Effects of Androctonus crassicauda (Olivier, 1807) (Scorpiones: Buthidae) venom on rat metabolism

Ozkan, O.; Bakir, F.; Adiguzel, S.

doi:10.1590/S1678-91992008000100004

Abstract

Scorpions are venomous arthropods of the Arachnida class and are considered relatives of spiders, ticks and mites. There is not any study about the biochemical effects of Androctonus crassicauda (Olivier, 1807) venom. Therefore, in the present study, we aimed at evaluating the toxicity of the venom from A. crassicauda, which is responsible for a number of deaths of infants, children and adults in tropical and subtropical countries. For this purpose, rats (n=35) were divided into seven groups of five animals each; venom solutions (250µg/kg) were subcutaneously injected into rats; blood samples were taken from each animal at various times; and serum biochemical parameters were measured (levels of total proteins, total bilirubin, albumin, globulin, urea, creatinine, uric acid, glucose, cholesterol, triglycerides, sodium, chlorine, potassium and calcium, and the activity of the enzymes alanine aminotransferase, aspartate aminotransferase, alkaline phosphatase, gamma-glutamyl transferase, lactate dehydrogenase). Serum levels of glucose, cholesterol, aspartate aminotransferase, alanine aminotransferase and uric acid increased in envenomed animals, compared to controls.

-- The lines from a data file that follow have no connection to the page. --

/-- **The meridional drift from the reduced scalar.**  With `gT = α n + κ y` at `y = r c n + r s ρ` and any vector `U`:
`r²⟪U, gT⟫ = ⟪gT, y⟫⟪U, y⟫ − r²α s·⟪U, θ̂⟫` — i.e. `a s·u_θ = ⟪∇T, y⟫·m/r − r⟪u, ∇T⟫` on a dipolar sphere (`a = rα`).
[folklore] -/
theorem meridional_drift {n ρ : E3} (hn : ‖n‖ = 1) (hρ : ‖ρ‖ = 1) (hnρ : ⟪n, ρ⟫ = 0) {c s : ℝ}
    (hcs : c ^ 2 + s ^ 2 = 1) (r α κ : ℝ) (U : E3) :
    r * (r * ⟪U, α • n + κ • ((r * c) • n + (r * s) • ρ)⟫) =
      ⟪α • n + κ • ((r * c) • n + (r * s) • ρ), (r * c) • n + (r * s) • ρ⟫ * ⟪U, (r * c) • n + (r * s) • ρ⟫
        - r * (r * α * s * ⟪U, (-s) • n + c • ρ⟫) := by
  have hnn : ⟪n, n⟫ = 1 := by rw [real_inner_self_eq_norm_sq, hn, one_pow]
  have hρρ : ⟪ρ, ρ⟫ = 1 := by rw [real_inner_self_eq_norm_sq, hρ, one_pow]
  have hρn : ⟪ρ, n⟫ = 0 := by rw [real_inner_comm]; exact hnρ
  simp only [inner_add_left, inner_add_right, real_inner_smul_left, real_inner_smul_right, hnn, hρρ, hnρ, hρn]
  linear_combination (-(α * r ^ 2 * ⟪U, n⟫ + κ * r ^ 3 * (c * ⟪U, n⟫ + s * ⟪U, ρ⟫))) * hcs

/-! ### Radial calculus of the dipole potential and of the moment curve -/

/-- Along the line `t ↦ p + t w` through `p ≠ x₀`, the distance to `x₀` has derivative `⟪p − x₀, w⟫/‖p − x₀‖` at `t = 0`.
[folklore] -/
theorem hasDerivAt_norm_line_inner {x₀ p w : E3} (hp : p ≠ x₀) :
    HasDerivAt (fun t : ℝ => ‖p + t • w - x₀‖) (⟪p - x₀, w⟫ / ‖p - x₀‖) 0 := by
  have hℓ : HasDerivAt (fun t : ℝ => p + t • w - x₀) w 0 := by
    have h := (((hasDerivAt_id' (0 : ℝ)).smul_const w).const_add p).sub_const x₀
    simpa only [one_smul] using h
  have hsq := hℓ.norm_sq
  have hne : ‖p + (0 : ℝ) • w - x₀‖ ^ 2 ≠ 0 := by
    rw [zero_smul, add_zero]
    exact pow_ne_zero 2 (norm_ne_zero_iff.mpr (sub_ne_zero.mpr hp))
  have h := hsq.sqrt hne
  have hfun : (fun t : ℝ => Real.sqrt (‖p + t • w - x₀‖ ^ 2)) = fun t => ‖p + t • w - x₀‖ :=
    funext fun t => Real.sqrt_sq (norm_nonneg _)
  rw [hfun] at h
  refine h.congr_deriv ?_
  rw [zero_smul, add_zero, Real.sqrt_sq (norm_nonneg _)]
  have h0 : ‖p - x₀‖ ≠ 0 := norm_ne_zero_iff.mpr (sub_ne_zero.mpr hp)
  field_simp

/-- **Radial derivative of the dipole potential**: for `T(x) = ⟪A(‖x−x₀‖), x−x₀⟫/‖x−x₀‖ + R(‖x−x₀‖)` with `A, R ∈ C³(0,∞)` and
`x ≠ x₀`, `DT(x)[x − x₀] = ⟪A′(‖x−x₀‖), x−x₀⟫ + ‖x−x₀‖·R′(‖x−x₀‖)` (differentiate `t ↦ T(x + t(x−x₀))` at `t = 0`). [folklore] -/
theorem dipole_fderiv_radial {A : ℝ → E3} {R : ℝ → ℝ} {x₀ x : E3} {T : E3 → ℝ}
    (hT : ∀ z, T z = ⟪A ‖z - x₀‖, z - x₀⟫ / ‖z - x₀‖ + R ‖z - x₀‖)
    (hA : ContDiffOn ℝ 3 A (Ioi 0)) (hR : ContDiffOn ℝ 3 R (Ioi 0)) (hx : x ≠ x₀) :
    fderiv ℝ T x (x - x₀) = ⟪deriv A ‖x - x₀‖, x - x₀⟫ + ‖x - x₀‖ * deriv R ‖x - x₀‖ := by
  set w : E3 := x - x₀ with hw
  have hne : w ≠ 0 := sub_ne_zero.mpr hx
  have hpos : ‖w‖ ∈ Ioi (0 : ℝ) := norm_pos_iff.mpr hne
  have hw0 : ‖w‖ ≠ 0 := norm_ne_zero_iff.mpr hne
  -- the line `t ↦ x + t w`
  have hℓ : HasDerivAt (fun t : ℝ => x + t • w) w 0 := by
    have h := ((hasDerivAt_id' (0 : ℝ)).smul_const w).const_add x
    simpa only [one_smul] using h
  have hℓ' : HasDerivAt (fun t : ℝ => x + t • w - x₀) w 0 := hℓ.sub_const x₀
  have h0 : x + (0 : ℝ) • w = x := by rw [zero_smul, add_zero]
  have h0' : x + (0 : ℝ) • w - x₀ = w := by rw [h0]
  -- `DT(x)[w]` is the derivative of `T` along the line
  have hTd : DifferentiableAt ℝ T x := (dipole_contDiffAt hT hA hR hx).differentiableAt (by norm_num)
  have hcomp : HasDerivAt (fun t : ℝ => T (x + t • w)) (fderiv ℝ T x w) 0 := by
    have hF : HasFDerivAt T (fderiv ℝ T x) (x + (0 : ℝ) • w) := by rw [h0]; exact hTd.hasFDerivAt
    exact hF.comp_hasDerivAt (0 : ℝ) hℓ
  -- the explicit derivative along the line
  have hN : HasDerivAt (fun t : ℝ => ‖x + t • w - x₀‖) (⟪x - x₀, w⟫ / ‖x - x₀‖) 0 := hasDerivAt_norm_line_inner hx
  have hNval : ⟪x - x₀, w⟫ / ‖x - x₀‖ = ‖w‖ := by
    rw [← hw, real_inner_self_eq_norm_sq]; field_simp
  rw [hNval] at hN
  have hAd : HasDerivAt A (deriv A ‖x + (0 : ℝ) • w - x₀‖) ‖x + (0 : ℝ) • w - x₀‖ := by
    rw [h0']
    exact ((hA.differentiableOn (by norm_num)).differentiableAt (Ioi_mem_nhds hpos)).hasDerivAt
  have hRd : HasDerivAt R (deriv R ‖x + (0 : ℝ) • w - x₀‖) ‖x + (0 : ℝ) • w - x₀‖ := by
    rw [h0']
    exact ((hR.differentiableOn (by norm_num)).differentiableAt (Ioi_mem_nhds hpos)).hasDerivAt
  have hAN : HasDerivAt (fun t : ℝ => A ‖x + t • w - x₀‖) (‖w‖ • deriv A ‖x + (0 : ℝ) • w - x₀‖) 0 :=
    hAd.scomp (0 : ℝ) hN
  have hRN : HasDerivAt (fun t : ℝ => R ‖x + t • w - x₀‖) (deriv R ‖x + (0 : ℝ) • w - x₀‖ * ‖w‖) 0 :=
    hRd.comp (0 : ℝ) hN
  have hI := hAN.inner ℝ hℓ'
  have hN0 : ‖x + (0 : ℝ) • w - x₀‖ ≠ 0 := by rw [h0']; exact hw0
  have hexp := (hI.div hN hN0).add hRN
  have hfun : (fun t : ℝ => T (x + t • w)) =
      fun t => ⟪A ‖x + t • w - x₀‖, x + t • w - x₀⟫ / ‖x + t • w - x₀‖ + R ‖x + t • w - x₀‖ :=
    funext fun t => hT _
  rw [hfun] at hcomp
  rw [hcomp.unique hexp, h0', real_inner_smul_left]
  field_simp
  ring

/-- The derivative of the moment size: for `A` differentiable at `r` with `A(r) ≠ 0`,
`(‖A‖)′(r) = ⟪A′(r), Â(r)⟫`, `Â = A/‖A‖`. [folklore] -/
theorem deriv_norm_eq_inner_unit {A : ℝ → E3} {r : ℝ} (hA : DifferentiableAt ℝ A r) (hAr : A r ≠ 0) :
    deriv (fun s => ‖A s‖) r = ⟪deriv A r, ‖A r‖⁻¹ • A r⟫ := by
  have hsq := hA.hasDerivAt.norm_sq
  have hne : ‖A r‖ ^ 2 ≠ 0 := pow_ne_zero 2 (norm_ne_zero_iff.mpr hAr)
  have h := hsq.sqrt hne
  have hfun : (fun s : ℝ => Real.sqrt ((‖A ·‖ ^ 2) s)) = fun s => ‖A s‖ :=
    funext fun s => Real.sqrt_sq (norm_nonneg _)
  rw [hfun] at h
  rw [h.deriv]
  rw [Real.sqrt_sq (norm_nonneg _), real_inner_smul_right, real_inner_comm]
  have h0 : ‖A r‖ ≠ 0 := norm_ne_zero_iff.mpr hAr
  field_simp

/-! ### Meridians and their frames -/

/-- A point of the meridian `θ ↦ r cos θ·n + r sin θ·ρ` of an orthonormal pair lies on the sphere of radius `r ≥ 0`. [folklore] -/
theorem norm_meridianVec {n ρ : E3} (hn : ‖n‖ = 1) (hρ : ‖ρ‖ = 1) (hnρ : ⟪n, ρ⟫ = 0) {r : ℝ} (hr : 0 ≤ r)
    (θ : ℝ) : ‖(r * Real.cos θ) • n + (r * Real.sin θ) • ρ‖ = r := by
  have h := (movingFrame_facts hn hρ hnρ (Real.cos_sq_add_sin_sq θ)).1
  have : (r * Real.cos θ) • n + (r * Real.sin θ) • ρ = r • (Real.cos θ • n + Real.sin θ • ρ) := by
    rw [smul_add, smul_smul, smul_smul]
  rw [this, norm_smul, h, mul_one, Real.norm_of_nonneg hr]

/-- Velocity of the meridian: `d/dθ (r cos θ·n + r sin θ·ρ) = r·θ̂`, `θ̂ = −sin θ·n + cos θ·ρ`. [folklore] -/
theorem hasDerivAt_meridianVec (n ρ : E3) (r θ : ℝ) :
    HasDerivAt (fun θ : ℝ => (r * Real.cos θ) • n + (r * Real.sin θ) • ρ)
      (r • ((-Real.sin θ) • n + Real.cos θ • ρ)) θ := by
  have h1 : HasDerivAt (fun θ : ℝ => (r * Real.cos θ) • n) ((r * -Real.sin θ) • n) θ :=
    ((Real.hasDerivAt_cos θ).const_mul r).smul_const n
  have h2 : HasDerivAt (fun θ : ℝ => (r * Real.sin θ) • ρ) ((r * Real.cos θ) • ρ) θ :=
    ((Real.hasDerivAt_sin θ).const_mul r).smul_const ρ
  exact (h1.add h2).congr_deriv (by module)

/-- Derivative of the meridional unit vector: `d/dθ θ̂ = −ξ̂`, `ξ̂ = cos θ·n + sin θ·ρ`. [folklore] -/
theorem hasDerivAt_thetaHat (n ρ : E3) (θ : ℝ) :
    HasDerivAt (fun θ : ℝ => (-Real.sin θ) • n + Real.cos θ • ρ) (-(Real.cos θ • n + Real.sin θ • ρ)) θ := by
  have h1 : HasDerivAt (fun θ : ℝ => (-Real.sin θ) • n) ((-Real.cos θ) • n) θ :=
    (Real.hasDerivAt_sin θ).neg.smul_const n
  have h2 : HasDerivAt (fun θ : ℝ => Real.cos θ • ρ) ((-Real.sin θ) • ρ) θ := (Real.hasDerivAt_cos θ).smul_const ρ
  exact (h1.add h2).congr_deriv (by module)

end Summit.NavierStokesRegularity.NavierStokesRegularity.Theorems.PoloidalLiouville.FluxStarvedDipole

end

There was a statistically positive correlation between Na+ and Cl- ions.

scorpions; Androctonus crassicauda; venom; rats; biochemical parameters

ORIGINAL PAPERS

Effects of Androctonus crassicauda (Olivier, 1807) (Scorpiones: Buthidae) venom on rat metabolism

Ozkan O.^{I, II}; Bakir F.^III; Adiguzel S.^I

^IRefik Saydam Hygiene Center, Ankara, Turkey

^IIDepartment of Entomology, Faculty of Veterinary Medicine, Ankara, Turkey

^IIIBiochemistry Laboratory, Ankara Numune Hospital, Ankara, Turkey

^{Correspondence to} Correspondence to: Ozcan Ozkan Refik Saydam Hygiene Center 06100 Ankara, Turkey Phone: +90 312 498 21 50 170 Email: ozcanozkan_62@hotmail.com

ABSTRACT

Scorpions are venomous arthropods of the Arachnida class and are considered relatives of spiders, ticks and mites. There is not any study about the biochemical effects of Androctonus crassicauda (Olivier, 1807) venom. Therefore, in the present study, we aimed at evaluating the toxicity of the venom from A. crassicauda, which is responsible for a number of deaths of infants, children and adults in tropical and subtropical countries. For this purpose, rats (n=35) were divided into seven groups of five animals each; venom solutions (250µg/kg) were subcutaneously injected into rats; blood samples were taken from each animal at various times; and serum biochemical parameters were measured (levels of total proteins, total bilirubin, albumin, globulin, urea, creatinine, uric acid, glucose, cholesterol, triglycerides, sodium, chlorine, potassium and calcium, and the activity of the enzymes alanine aminotransferase, aspartate aminotransferase, alkaline phosphatase, gamma-glutamyl transferase, lactate dehydrogenase). Serum levels of glucose, cholesterol, aspartate aminotransferase, alanine aminotransferase and uric acid increased in envenomed animals, compared to controls. There was a statistically positive correlation between Na⁺ and Cl^- ions.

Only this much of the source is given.